In the $s$-domain, the LPF-to-BPF transformation doubles the order of the filter. that is because the LPF has one transition from passband to stopband, but the BPF has two such transitions.
Remember that when we do frequency response, we substitute $s=j\omega$. That is, we evaluate the $s$-plane transfer function $H(s)$ as $H(j\omega)$. The magnitude of $H(j\omega)$ or $|H(j\omega)|$ is the gain of the filter when the input frequencey is $\omega$. Also keep in mind that the reciprocal of $j$ is its negative: $ \frac{1}{j} = - j $.
In the LPF, the middle of the passband is at DC, $\omega=0$. The transformation to BPF is such that maps, using a nice continuous function, the middle of the BPF passband at $\omega=\omega_0$ to $\omega=0$. A simple, mathematically continuous mapping as such is:
$$ \omega \leftarrow A ( \omega^2 - \omega_0^2 ) \quad A \ne 0 $$
So whenever the $\omega$ on the right (which is the BPF $\omega$) is equal to either $+\omega_0$ or $-\omega_0$, the $\omega$ on the left (which is the LPF $\omega$) is zero.

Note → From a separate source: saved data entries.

/-- [folklore] THE `G`-REMAINDER GROUP of `(II)` in the final `1/N` form (pairing lemma with `A = H·K`, `F = G`). -/
theorem abs_tsum_groupG_le (hδ : 0 < δ) (hCG' : 0 ≤ CG') (hCK' : 0 ≤ CK') (hCH' : 0 ≤ CH')
    (hG' : ∀ l w j, |G l (w + Pi.single j 1) - G l w| ≤ CG' / N * Real.exp (-δ * l1 (quo N w - x')))
    (hK : ∀ l y, |K l y| ≤ CK * Real.exp (-δ * l1 (quo N y - z')))
    (hK' : ∀ l y j, |K l (y + Pi.single j 1) - K l y| ≤ CK' / N * Real.exp (-δ * l1 (quo N y - z')))
    (hH : ∀ κ v, |H κ v| ≤ CH * Real.exp (-δ * l1 (quo N v - u')))
    (hH' : ∀ κ v j, |H κ (v + Pi.single j 1) - H κ v| ≤ CH' / N * Real.exp (-δ * l1 (quo N v - u')))
    (hB : ∀ s ∈ B, LatticeForm.l1 s ≤ R) (hT0 : ∀ κ v w y l l', |T κ v w y l l'| ≤ CT)
    {lam : ℝ} (hlam0 : 0 ≤ lam) (hlamL : lam * (box (d + 1) L).card = L) :
    |∑' v, ∑ t ∈ B, ∑ s ∈ B, ∑ l' : Fin (d + 1), ∑ l : Fin (d + 1), ∑ κ : Fin (d + 1),
      (((N : ℝ) ^ (d + 1))⁻¹ * N) * T κ 0 s t l l' * (H κ v * K l' v) *
        (lam * (∑ r ∈ box (d + 1) L, rem2 (G l) (quo L (toSite r + s)) v) - rem2 (G l) s v)| ≤
      (1 / N) * (((d : ℝ) + 1) ^ 3 * (B.card : ℝ) ^ 2 * CT * ((L : ℝ) + 1) * R ^ 2 * Real.exp (2 * δ * R) *
        ((CH' * CK + CH * CK') * CG') * Zl (d + 1) (δ / 2)) * Real.exp (-(δ / 2) * (l1 (x' - u') + l1 (z' - u'))) := by
  have hN : (0 : ℝ) < N := by exact_mod_cast Nat.pos_of_ne_zero (NeZero.ne N)
  have hCT : 0 ≤ CT := (abs_nonneg _).trans (hT0 0 0 0 0 0 0)
  have hCK : 0 ≤ CK := nonneg_of_abs_le_mul_exp hδ.le (l1_nonneg _) (hK 0 0)
  have hCH : 0 ≤ CH := nonneg_of_abs_le_mul_exp hδ.le (l1_nonneg _) (hH 0 0)
  have hR : (0 : ℝ) ≤ R := by positivity
  have idG : ∀ Z E : ℝ, (B.card : ℝ) ^ 2 * ((d : ℝ) + 1) ^ 3 * (CT * ((L : ℝ) + 1) * R * ((R / N) * Real.exp (2 * δ * R) *
      (CH' * CK + CH * CK')) * (CG' / N) * (N * (Z * E))) =
      (1 / N) * (((d : ℝ) + 1) ^ 3 * (B.card : ℝ) ^ 2 * CT * ((L : ℝ) + 1) * R ^ 2 * Real.exp (2 * δ * R) *
        ((CH' * CK + CH * CK') * CG') * Z) * E := by
    intro Z E
    have hNi : ((N : ℝ))⁻¹ * ((N : ℝ))⁻¹ * N = ((N : ℝ))⁻¹ := by rw [mul_assoc, inv_mul_cancel₀ hN.ne', mul_one]
    simp only [div_eq_mul_inv, one_mul]
    calc _ = ((B.card : ℝ) ^ 2 * ((d : ℝ) + 1) ^ 3 * CT * ((L : ℝ) + 1) * R * R * Real.exp (2 * δ * R) *
        (CH' * CK + CH * CK') * CG' * Z * E) * (((N : ℝ))⁻¹ * ((N : ℝ))⁻¹ * N) := by ring
      _ = _ := by rw [hNi]; ring
  have hAG : ∀ (κ l l' : Fin (d + 1)) v, |H κ v * K l' v| ≤ CH * CK *
      Real.exp (-δ * (l1 (quo N v - u') + l1 (quo N v - z'))) := by
    intro κ _ l' v
    rw [abs_mul, show -δ * (l1 (quo N v - u') + l1 (quo N v - z')) = -δ * l1 (quo N v - u') + -δ * l1 (quo N v - z') by
      ring, Real.exp_add]
    calc |H κ v| * |K l' v| ≤ (CH * Real.exp (-δ * l1 (quo N v - u'))) * (CK * Real.exp (-δ * l1 (quo N v - z'))) :=
          mul_le_mul (hH κ v) (hK l' v) (abs_nonneg _) ((abs_nonneg _).trans (hH κ v))
      _ = _ := by ring
  have hAG' : ∀ (κ l l' : Fin (d + 1)) v b, LatticeForm.l1 b ≤ R → |H κ (v - b) * K l' (v - b) - H κ v * K l' v| ≤
      (R / N) * Real.exp (2 * δ * R) * (CH' * CK + CH * CK') * Real.exp (-δ * (l1 (quo N v - u') + l1 (quo N v - z'))) :=
    fun κ _ l' v b hb => abs_prod_shift_sub_le N hδ.le hCH' hCK' (hH κ) (hH' κ) (hK l') (hK' l') v hb
  have hGβ : ∀ (l l' : Fin (d + 1)) v j, |G l (v + Pi.single j 1) - G l v| ≤ CG' / N * Real.exp (-δ * l1 (quo N v - x')) :=
    fun l _ v j => hG' l v j
  have hT00 : ∀ κ s t l l', |T κ 0 s t l l'| ≤ CT := fun κ s t l l' => hT0 κ 0 s t l l'
  have hoffs : ∀ s ∈ B, ∀ t ∈ B, LatticeForm.l1 ((fun (s _ : Fin (d + 1) → ℤ) => s) s t) ≤ R := fun s hs t _ => hB s hs
  have bG := abs_tsum_group_le N L (fun κ _ l' v => H κ v * K l' v) (fun l _ => G l) (fun κ s t l l' => T κ 0 s t l l')
    (fun s _ => s) B u' z' x' (c := ((N : ℝ) ^ (d + 1))⁻¹ * N) hδ (by positivity) hlam0 hlamL (by positivity)
    (div_nonneg hCG' hN.le) hAG hAG' hGβ hoffs hT00
  have hS3 : (((N : ℝ) ^ (d + 1))⁻¹ * N) * ∑' v, Real.exp (-δ * (l1 (quo N v - u') + l1 (quo N v - z') + l1 (quo N v - x')))
      ≤ N * (Zl (d + 1) (δ / 2) * Real.exp (-(δ / 2) * (l1 (x' - u') + l1 (z' - u')))) := by
    rw [mul_comm (((N : ℝ) ^ (d + 1))⁻¹), mul_assoc, ← tsum_mul_left]
    refine mul_le_mul_of_nonneg_left ?_ hN.le
    refine le_trans (le_of_eq (tsum_congr fun v => ?_)) (TaylorBlockSum.blockSum_exp_le (N := N) hδ x' u' z')
    rw [add_comm (l1 (quo N v - u') + l1 (quo N v - z')) (l1 (quo N v - x')), ← add_assoc]
  refine bG.trans ?_
  rw [← idG]
  have e : (((N : ℝ) ^ (d + 1))⁻¹ * N) * CT * ((L : ℝ) + 1) * R * ((R / N) * Real.exp (2 * δ * R) * (CH' * CK + CH * CK')) *
      (CG' / N) * ∑' v, Real.exp (-δ * (l1 (quo N v - u') + l1 (quo N v - z') + l1 (quo N v - x'))) =
      CT * ((L : ℝ) + 1) * R * ((R / N) * Real.exp (2 * δ * R) * (CH' * CK + CH * CK')) * (CG' / N) *
      ((((N : ℝ) ^ (d + 1))⁻¹ * N) * ∑' v, Real.exp (-δ * (l1 (quo N v - u') + l1 (quo N v - z') + l1 (quo N v - x')))) := by
    ring
  rw [e]
  have h0 : 0 ≤ CT * ((L : ℝ) + 1) * R * ((R / N) * Real.exp (2 * δ * R) * (CH' * CK + CH * CK')) * (CG' / N) := by
    positivity
  exact mul_le_mul_of_nonneg_left (mul_le_mul_of_nonneg_left hS3 h0) (by positivity)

now suppose we set $A \triangleq \frac{Q}{\omega_0 \omega} $ which is still non-zero (and non-infinite for $\omega \approx \omega_0$). now you have
$$ \omega \leftarrow Q \left( \frac{\omega}{\omega_0} - \frac{\omega_0}{\omega} \right) $$
$$ \begin{align}
j\omega & \leftarrow Q \left( j\frac{\omega}{\omega_0} - j\frac{\omega_0}{\omega} \right) \\
& = Q \left( \frac{j\omega}{\omega_0} + \frac{\omega_0}{j\omega} \right) \\
\end{align} $$
or
$$ s \leftarrow Q \left( \frac{s}{\omega_0} + \frac{\omega_0}{s} \right) $$
so this means, regarding frequency response:
$$ \begin{align}
H_\text{BPF}(j\omega) & = H_\text{LPF}\left(j Q \left( \frac{\omega}{\omega_0} - \frac{\omega_0}{\omega} \right) \right) \\
& = H_\text{LPF}\left(Q \left( \frac{j\omega}{\omega_0} + \frac{\omega_0}{j\omega} \right) \right) \\
\end{align} $$
or, regarding transfer function:
$$ H_\text{BPF}(s) = H_\text{LPF}\left(Q \left( \frac{s}{\omega_0} + \frac{\omega_0}{s} \right) \right) $$